I'm a Life NRA member & shooting instructor, have been with State Farm for many years - home, two vehicles, small business. I know my insurance agent well enough to sit down and discuss the situation - after sending him this post.
Insurance is a necessary, irritating evil. Most of these companies don't work hard enough to separate out the high-risk people from those of us who just never have a claim that results from negligent behavior.
Our Sportsmen's Club has over 2300 members and I would not be shy about bringing the anti-gun posture up. This should be interesting.
It's a good time for gunowners the NRA to get the word out that a boycott of SF and the Pru are in order.
Pass the word...
But that may be because I live in a region where an insurance company couldn't find clients without insuring gunowners - the South!
They even put "extra riders" on my collection ... only asking the value, not the makes and models.
The Conservative Monitor Received the following note regarding this article. It is a statement reputedly from State Farm Insurance to an interested reader who researched the matter further. The Conservative Monitor is making further inquiries regarding the facts of the case.

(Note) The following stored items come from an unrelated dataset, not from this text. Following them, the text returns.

import Summits.MatrixMultiplication.MatrixMultiplication.Theorems.AbelianSTPPCensusTAStatFDefs

/-!
# T_A static certificate, range `6780 … 6833` (t*-indexed linear checker with the k-member tree at `τ = 2371/1000`): kernel evaluation, the completeness of the bucket lists, volumes `5351 … 5550` (small volume chunks: the kernel recursion through the long low-`t` lists is bounded per theorem)

Cell mm-stpp (rung F-M1), tier T_A = «beat `2.371`, the record exponent (ADVXXZ'25 / DEK+26 rounded)»; checker in `AbelianSTPPCensusTAStatFDefs.lean`, table and bucket lists in `AbelianSTPPCensusTAStatFData.lean`
(pattern: theory g12's `AbelianSTPPCensusTAStatDDom*/DCk*.lean`).  `decide` with kernel reduction (standard axioms; no `native_decide`), `Elab.async false`;
consumed by `TAStatF.checkV_sound` / `TAStatF.domV_sound` / `TAStatF.m2V_sound` in the leaf `AbelianSTPPCensusLeafTA6833Closed.lean`.
WHAT THIS IS NOT: arithmetic on shape lists only; no statement about STPP families or `ω`.
-/

set_option linter.dupNamespace false
set_option autoImplicit false
set_option Elab.async false

namespace Summit.MatrixMultiplication.MatrixMultiplication.Theorems.TAStatF

set_option maxHeartbeats 0 in
/-- Completeness chunk: every sorted candidate shape of the volumes `5351 … 5450` lies in the list of the bucket of its `a·b` (767 shapes). [original] -/
theorem m2c5351 : TAStatF.m2V 100 5351 = true := by decide +kernel

set_option maxHeartbeats 0 in
/-- Completeness chunk: every sorted candidate shape of the volumes `5451 … 5550` lies in the list of the bucket of its `a·b` (791 shapes). [original] -/
theorem m2c5451 : TAStatF.m2V 100 5451 = true := by decide +kernel

end Summit.MatrixMultiplication.MatrixMultiplication.Theorems.TAStatF
import Summits.Ventures.CertifiedManyBodySolver.Observables.PairLROTorusDictionary
import Summits.Ventures.CertifiedManyBodySolver.Rows.DopedTLCorr
import HarnessLib

/-!
# The d50 sibling: a thermodynamic-limit ORBIT ROW on the box pair word (any certified source — window
# certificate, λ-form leg-J certificate, claim node) bounds the `liminf` of `HubbardSuperconductivity`'s
# pair-field LRO sequence — no certificate identity enters, only the row predicate

HONEST FRAMING: first certified bounds on pairing observables; not a superconductivity verdict; every
number certified (two lineages + referee) or labelled float. Crew hubbard-obs (D-0042), seat hubbard-obs-p1
(`prover-hubbard-obs-p1-g0-0`), lead ruling (uu2)/(uu3)(a). Theorem-only; zero compute; no named fact; no `sorry`.

`Observables/PairLROTorusCeiling.lean` read a λ-form CERTIFICATE on the finite tori. The registry's cells
are ROW PREDICATES (`Rows/DopedTLCorr.lean`: statements about the torus-LIMIT states), certified outside
Lean and carried as hypotheses (claim nodes). This file closes the gap between the two: from

* an ORBIT LOWER row on the NEGATED box pair word,
  `SquareTTPrimeCorrOrbitLowerRow tp U n u r S Λ_B (−pairBoxWord S_d g_d B)` (`S ∋ 1`; i.e. for every torus
  limit `ω` of the sector ground states with `e₀ ≤ u`, `|S|⁻¹ Σ_{γ∈S} Re ω_{γΛ_B}(Γ(d4Emb γ 0) pairBoxWord B) ≤ −r`),
* the certified cap `energyDensityTT' 1 tp U n ≤ u`,

and ANY family `ψ_L` of unit ground states of the sectors `(rectN n L, S^z = 0)` of `hubbardTorusTT' L 1 tp U`,
the summit's sequence `u_k = |Λ_{2k}|⁻² Σ_{x,y∈Λ_{2k}} P_d(2k; x, y) = (2k)⁻⁴ Re⟨ψ_{2k}, Δ_d†Δ_d ψ_{2k}⟩` obeys
**`liminf_k u_k ≤ −r/|B|²`** (`liminf_dWavePairFieldLRO_le_of_orbitLowerRow_neg`). Proof: compactness
(`InfVolFermionState.exists_isTorusLimitOf_subseq`: a subsequence `2φ(j)` has a torus limit `ω`), the row at
`ω`, the convergence of the finitely many rotated box words' translation averages to their values in `ω`
(definition of `IsTorusLimitOf`), the dictionary `re_orbitState_spaceGroupUnitary_fermionEmbed_toTorusEmb`
(orbit state = mean of those averages) and the KINEMATIC domination of part 1
(`sq_card_mul_pairFieldDensity_le_re_orbitState_pairBoxWord`: `|B|² u_k ≤ Re ω̄_{ψ_{2k}}(Γ(ι) pairBoxWord B)`);
so `u_{φ(j)}` is eventually `≤ −r/|B|² + ε`, i.e. frequently in `k`, for every `ε > 0`. Corollaries: the
plain UPPER row (`S = {1}`, `SquareTTPrimeCorrUpperRow … fu Λ_B (pairBoxWord B)` ⇒ `liminf ≤ fu/|B|²`,
`liminf_dWavePairFieldLRO_le_of_upperRow`) and the M3′ forms with the cap discharged by `M3EnergyUpperRow tp hi`.
HONEST: a certified CEILING on the summit's LRO sequence at one `(U, n, t′)`; neither proves nor refutes the
summit; no number lives in this file.
-/

noncomputable section

namespace Summit.Ventures.CertifiedManyBodySolver.Observables

open Matrix Finset Literature.MathematicalPhysics.QuantumLattice Literature.Probability.LatticeModels
open Literature.MathematicalPhysics.QuantumLattice.HubbardWave0 ThermodynamicLimit Filter Topology
open Literature.MathematicalPhysics.QuantumManyBody.StateRelaxation
open scoped ComplexOrder BigOperators

section Row

/-- **ORBIT row on `−pairBoxWord B` ⇒ ceiling on the `liminf` of the summit's pair-field LRO sequence.**
See the module docstring. [cite: Scalapino1995, §2 eq. (2.4)] -/
theorem liminf_dWavePairFieldLRO_le_of_orbitLowerRow_neg {tp U n : ℝ} {u r : ℚ}
    {S : Finset (DihedralGroup 4)} (h1 : (1 : DihedralGroup 4) ∈ S) {B : Finset (Site 2)} (hBne : B.Nonempty)
    (hrow : SquareTTPrimeCorrOrbitLowerRow tp U n u r S (B.biUnion (pairRegion (insert (0 : Site 2) unitSteps)))
      (-pairBoxWord (insert (0 : Site 2) unitSteps) dWaveFormFactor B))
    (hu : energyDensityTT' 1 tp U n ≤ ((u : ℚ) : ℝ))
    (ψ : ∀ L, Fock (Orb (FermionTorus 2 L)))
    (hψ : ∀ L, IsGroundStateInSector (hubbardTorusTT' L 1 tp U) (rectN n L) 0 (ψ L))
    (hψ1 : ∀ L, star (ψ L) ⬝ᵥ ψ L = 1) :
    liminf (fun k : ℕ => (∑ x ∈ halfOpenBox 2 (2 * k), ∑ y ∈ halfOpenBox 2 (2 * k),
        torusPullback (pairFieldCorr dWaveFormFactor ψ) (2 * k) x y) /
          ((#(halfOpenBox 2 (2 * k)) : ℝ)) ^ 2) atTop ≤ -((r : ℚ) : ℝ) / ((B.card : ℝ)) ^ 2 := by
  set Λ' : Finset (Site 2) := B.biUnion (pairRegion (insert (0 : Site 2) unitSteps)) with hΛ'
  set X : FermionOp Λ' := pairBoxWord (insert (0 : Site 2) unitSteps) dWaveFormFactor B with hX
  set C : ℝ := -((r : ℚ) : ℝ) / ((B.card : ℝ)) ^ 2 with hC
  set useq : ℕ → ℝ := fun k => (∑ x ∈ halfOpenBox 2 (2 * k), ∑ y ∈ halfOpenBox 2 (2 * k),
      torusPullback (pairFieldCorr dWaveFormFactor ψ) (2 * k) x y) /
        ((#(halfOpenBox 2 (2 * k)) : ℝ)) ^ 2 with huseq
  change liminf useq atTop ≤ C
  have hBpos : 0 < ((B.card : ℝ)) ^ 2 := by
    have : 0 < (B.card : ℝ) := by exact_mod_cast hBne.card_pos
    positivity
  have hSpos : 0 < (S.card : ℝ) := by exact_mod_cast Finset.card_pos.2 ⟨1, h1⟩
  -- the `k`-th term (for `k ≥ 1`) is the pair-field density of `ψ_{2k}` (`2k = n + 1`)
  have hterm : ∀ k : ℕ, 1 ≤ k → ∃ m : ℕ, 2 * k = m + 1 ∧
      useq k = (expect ((pairField dWaveFormFactor (m + 1))ᴴ * pairField dWaveFormFactor (m + 1)) (ψ (m + 1))).re /
        (((m + 1 : ℕ) : ℝ)) ^ 4 := by
    intro k hk
    refine ⟨2 * k - 1, by omega, ?_⟩
    have e : 2 * k = (2 * k - 1) + 1 := by omega
    simp only [huseq]
    rw [e, torusLROSeq_pairFieldCorr_succ]
    rfl
  have hnonneg : ∀ k : ℕ, 1 ≤ k → 0 ≤ useq k := by
    intro k hk
    obtain ⟨m, -, hm⟩ := hterm k hk
    rw [hm]
    refine div_nonneg ?_ (by positivity)
    exact (posSemidef_conjTranspose_mul_self (pairField dWaveFormFactor (m + 1))).re_dotProduct_nonneg (ψ (m + 1))
  have hbdd : IsBoundedUnder (· ≥ ·) atTop useq :=
    isBoundedUnder_of_eventually_ge (a := 0) (Filter.eventually_atTop.2 ⟨1, fun k hk => hnonneg k hk⟩)
  -- compactness along the even sides: a torus limit `ω` along `2 φ(j)`
  have hL2 : Tendsto (fun k : ℕ => 2 * k) atTop atTop := Filter.tendsto_id.const_mul_atTop' (by norm_num)
  obtain ⟨φ, hφ, ω, hω⟩ := InfVolFermionState.exists_isTorusLimitOf_subseq (d := 2) ψ hL2 fun j => hψ1 (2 * j)
  have hLφ : Tendsto ((fun k : ℕ => 2 * k) ∘ φ) atTop atTop := hL2.comp hφ.tendsto_atTop
  -- the row at `ω`: the orbit mean of the rotated box words is `≤ −r`
  have hrowω := hrow ω ((fun k : ℕ => 2 * k) ∘ φ) ψ hLφ (fun j => hψ _) (fun j => hψ1 _) hω hu
  have hneg : ∑ g ∈ S, (ω.expect (d4ShiftSet g 0 Λ') (fermionEmbed (PolySite.d4Emb g 0 Λ') (-X))).re =
      -∑ g ∈ S, (ω.expect (d4ShiftSet g 0 Λ') (fermionEmbed (PolySite.d4Emb g 0 Λ') X)).re := by
    rw [← Finset.sum_neg_distrib]
    refine Finset.sum_congr rfl fun g _ => ?_
    rw [map_neg, map_neg, Complex.neg_re]
  rw [hneg] at hrowω
  -- the orbit means along the subsequence converge to the orbit mean in `ω`
  set M : ℕ → ℝ := fun j => (S.card : ℝ)⁻¹ * ∑ g ∈ S,
      (torusAvgExpect (2 * φ j) (d4ShiftSet g 0 Λ') (fermionEmbed (PolySite.d4Emb g 0 Λ') X) (ψ (2 * φ j))).re
    with hM
  have hMlim : Tendsto M atTop (𝓝 ((S.card : ℝ)⁻¹ * ∑ g ∈ S,
      (ω.expect (d4ShiftSet g 0 Λ') (fermionEmbed (PolySite.d4Emb g 0 Λ') X)).re)) := by
    refine (tendsto_finsetSum S fun g _ => ?_).const_mul _
    exact (Complex.continuous_re.tendsto _).comp (hω (d4ShiftSet g 0 Λ') _)
  have hMle : (S.card : ℝ)⁻¹ * ∑ g ∈ S,
      (ω.expect (d4ShiftSet g 0 Λ') (fermionEmbed (PolySite.d4Emb g 0 Λ') X)).re ≤ -((r : ℚ) : ℝ) := by
    rw [mul_neg] at hrowω
    linarith
  -- along the subsequence, the summit term is dominated by `M_j / |B|²` (kinematics), eventually
  have hev : ∀ᶠ j : ℕ in atTop, useq (φ j) ≤ M j / ((B.card : ℝ)) ^ 2 := by
    filter_upwards [(eventually_injOn_proj_of_tendsto Λ' hLφ), hLφ.eventually_ge_atTop 3,
      (hφ.tendsto_atTop).eventually_ge_atTop 1] with j hInj hL3 hj1
    obtain ⟨m, hm2, hterm'⟩ := hterm (φ j) hj1
    have hm2' : 2 * φ j = m + 1 := hm2
    simp only [Function.comp_apply] at hInj hL3
    rw [hterm', hM]
    dsimp only
    rw [hm2'] at hInj ⊢
    have hkin := sq_card_mul_pairFieldDensity_le_re_orbitState_pairBoxWord h1 B hInj (ψ (m + 1))
    rw [re_orbitState_spaceGroupUnitary_fermionEmbed_toTorusEmb S hInj] at hkin
    simp_rw [← torusAvgExpect_eq] at hkin
    rw [le_div_iff₀ hBpos, mul_comm]
    exact hkin
  -- hence for every `ε > 0`, frequently `useq k ≤ C + ε`
  refine le_of_forall_pos_le_add fun ε hε => ?_
  have hMev : ∀ᶠ j : ℕ in atTop, M j / ((B.card : ℝ)) ^ 2 ≤ C + ε := by
    have hlim2 : Tendsto (fun j => M j / ((B.card : ℝ)) ^ 2) atTop
        (𝓝 (((S.card : ℝ)⁻¹ * ∑ g ∈ S,
          (ω.expect (d4ShiftSet g 0 Λ') (fermionEmbed (PolySite.d4Emb g 0 Λ') X)).re) / ((B.card : ℝ)) ^ 2)) :=
      hMlim.div_const _
    have hlt : ((S.card : ℝ)⁻¹ * ∑ g ∈ S,
        (ω.expect (d4ShiftSet g 0 Λ') (fermionEmbed (PolySite.d4Emb g 0 Λ') X)).re) / ((B.card : ℝ)) ^ 2 <
        C + ε := by
      have hle : ((S.card : ℝ)⁻¹ * ∑ g ∈ S,
          (ω.expect (d4ShiftSet g 0 Λ') (fermionEmbed (PolySite.d4Emb g 0 Λ') X)).re) / ((B.card : ℝ)) ^ 2 ≤ C := by
        rw [hC]
        exact div_le_div_of_nonneg_right hMle hBpos.le
      linarith
    exact (hlim2.eventually (gt_mem_nhds hlt)).mono fun j hj => hj.le
  have hfreq : ∃ᶠ k : ℕ in atTop, useq k ≤ C + ε := by
    have hevφ : ∀ᶠ j : ℕ in atTop, useq (φ j) ≤ C + ε := by
      filter_upwards [hev, hMev] with j h1' h2'
      exact h1'.trans h2'
    exact hφ.tendsto_atTop.frequently hevφ.frequently
  exact liminf_le_of_frequently_le hfreq hbdd

/-- **Plain UPPER row (`S = {1}`) ⇒ the same ceiling**: `SquareTTPrimeCorrUpperRow tp U n u fu Λ_B (pairBoxWord B)`
and `energyDensityTT' 1 tp U n ≤ u` give `liminf_k u_k ≤ fu/|B|²` for every family of unit sector ground states.
[cite: Scalapino1995, §2 eq. (2.4)] -/
theorem liminf_dWavePairFieldLRO_le_of_upperRow {tp U n : ℝ} {u fu : ℚ} {B : Finset (Site 2)} (hBne : B.Nonempty)
    (hrow : SquareTTPrimeCorrUpperRow tp U n u fu (B.biUnion (pairRegion (insert (0 : Site 2) unitSteps)))
      (pairBoxWord (insert (0 : Site 2) unitSteps) dWaveFormFactor B))
    (hu : energyDensityTT' 1 tp U n ≤ ((u : ℚ) : ℝ))
    (ψ : ∀ L, Fock (Orb (FermionTorus 2 L)))
    (hψ : ∀ L, IsGroundStateInSector (hubbardTorusTT' L 1 tp U) (rectN n L) 0 (ψ L))
    (hψ1 : ∀ L, star (ψ L) ⬝ᵥ ψ L = 1) :
    liminf (fun k : ℕ => (∑ x ∈ halfOpenBox 2 (2 * k), ∑ y ∈ halfOpenBox 2 (2 * k),
        torusPullback (pairFieldCorr dWaveFormFactor ψ) (2 * k) x y) /
          ((#(halfOpenBox 2 (2 * k)) : ℝ)) ^ 2) atTop ≤ ((fu : ℚ) : ℝ) / ((B.card : ℝ)) ^ 2 := by
  have hlow : SquareTTPrimeCorrLowerRow tp U n u (-fu) (B.biUnion (pairRegion (insert (0 : Site 2) unitSteps)))
      (-pairBoxWord (insert (0 : Site 2) unitSteps) dWaveFormFactor B) :=
    SquareTTPrimeCorrLowerRow.of_upper_neg (by rw [neg_neg, neg_neg]; exact hrow)
  have horb := (squareTTPrimeCorrOrbitLowerRow_singleton_one_iff).2 hlow
  have h := liminf_dWavePairFieldLRO_le_of_orbitLowerRow_neg (Finset.mem_singleton_self _) hBne horb hu ψ hψ hψ1
  push_cast at h
  rw [neg_neg] at h
  exact h

/-- **M3′ form, ORBIT row** (`U = 8`, `n = 7/8`, hopping `tp`; the shape of a leg-J λ-form claim node for `F_B`):
`M3CorrOrbitLowerRow tp u r S Λ_B (−pairBoxWord B)` with the cap discharged by `M3EnergyUpperRow tp hi`, `hi ≤ u`,
gives `liminf_k u_k ≤ −r/|B|²` for EVERY family of unit `(rectN (7/8) L, S^z = 0)`-sector ground states —
at `tp = 0` exactly the sequence of `HubbardSuperconductivity` at `δ = 1/8` (if `U = 8` were its witness).
HONEST: a ceiling; says nothing about the presence of pairing. [cite: Scalapino1995, §2 eq. (2.4)] -/
theorem m3_liminf_dWavePairFieldLRO_le_of_orbitLowerRow_neg {tp : ℝ} {u hi r : ℚ}
    {S : Finset (DihedralGroup 4)} (h1 : (1 : DihedralGroup 4) ∈ S) {B : Finset (Site 2)} (hBne : B.Nonempty)
    (hrow : M3CorrOrbitLowerRow tp u r S (B.biUnion (pairRegion (insert (0 : Site 2) unitSteps)))
      (-pairBoxWord (insert (0 : Site 2) unitSteps) dWaveFormFactor B))
    (hE : M3EnergyUpperRow tp hi) (hhi : hi ≤ u)
    (ψ : ∀ L, Fock (Orb (FermionTorus 2 L)))
    (hψ : ∀ L, IsGroundStateInSector (hubbardTorusTT' L 1 tp 8) (rectN (7 / 8) L) 0 (ψ L))
    (hψ1 : ∀ L, star (ψ L) ⬝ᵥ ψ L = 1) :
    liminf (fun k : ℕ => (∑ x ∈ halfOpenBox 2 (2 * k), ∑ y ∈ halfOpenBox 2 (2 * k),
        torusPullback (pairFieldCorr dWaveFormFactor ψ) (2 * k) x y) /
          ((#(halfOpenBox 2 (2 * k)) : ℝ)) ^ 2) atTop ≤ -((r : ℚ) : ℝ) / ((B.card : ℝ)) ^ 2 :=
  liminf_dWavePairFieldLRO_le_of_orbitLowerRow_neg h1 hBne hrow
    ((show energyDensityTT' 1 tp 8 (7 / 8) ≤ ((hi : ℚ) : ℝ) from hE).trans (by exact_mod_cast hhi)) ψ hψ hψ1

/-- **M3′ form, plain UPPER row**: `M3CorrUpperRow tp u fu Λ_B (pairBoxWord B)` + `M3EnergyUpperRow tp hi`, `hi ≤ u`
⇒ `liminf_k u_k ≤ fu/|B|²` for every family of unit sector ground states. [cite: Scalapino1995, §2 eq. (2.4)] -/
theorem m3_liminf_dWavePairFieldLRO_le_of_upperRow {tp : ℝ} {u hi fu : ℚ} {B : Finset (Site 2)} (hBne : B.Nonempty)
    (hrow : M3CorrUpperRow tp u fu (B.biUnion (pairRegion (insert (0 : Site 2) unitSteps)))
      (pairBoxWord (insert (0 : Site 2) unitSteps) dWaveFormFactor B))
    (hE : M3EnergyUpperRow tp hi) (hhi : hi ≤ u)
    (ψ : ∀ L, Fock (Orb (FermionTorus 2 L)))
    (hψ : ∀ L, IsGroundStateInSector (hubbardTorusTT' L 1 tp 8) (rectN (7 / 8) L) 0 (ψ L))
    (hψ1 : ∀ L, star (ψ L) ⬝ᵥ ψ L = 1) :
    liminf (fun k : ℕ => (∑ x ∈ halfOpenBox 2 (2 * k), ∑ y ∈ halfOpenBox 2 (2 * k),
        torusPullback (pairFieldCorr dWaveFormFactor ψ) (2 * k) x y) /
          ((#(halfOpenBox 2 (2 * k)) : ℝ)) ^ 2) atTop ≤ ((fu : ℚ) : ℝ) / ((B.card : ℝ)) ^ 2 :=
  liminf_dWavePairFieldLRO_le_of_upperRow hBne hrow
    ((show energyDensityTT' 1 tp 8 (7 / 8) ≤ ((hi : ℚ) : ℝ) from hE).trans (by exact_mod_cast hhi)) ψ hψ hψ1

end Row

end Summit.Ventures.CertifiedManyBodySolver.Observables

end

State Farm insures millions of gun owners, likely the most of any insurer in the United States -- many of whom are our own agents and employees. We provide firearms property and liability coverage automatically as part of our homeowners insurance policy. We also have personal articles and personal liability policies that cover firearms and the lawful use of those firearms by our policyholders. Our homeowners policy covers the liability exposure for normal recreational shooting and hunting activities for policyholders and guests. In general, deciding whether to provide or continue insurance coverage involves examining every situation (risk) on its own merits. When the risk presented exceeds our expectations of normal recreational shooting, it may become a necessary business decision to decline coverage. A reasonable level of shooting activity would be within the parameters of intended coverage. State Farm works very hard to earn and keep the business of its customers; it is a very serious matter when we feel we must end a relationship with a policyholder. Our insurance decisions are based on the individual facts at hand and the level of risk involved. We hope this information demonstrates that State Farm Insurance is not opposed to the reasonable and responsible ownership and use of firearms.
Thank you for the opportunity to respond.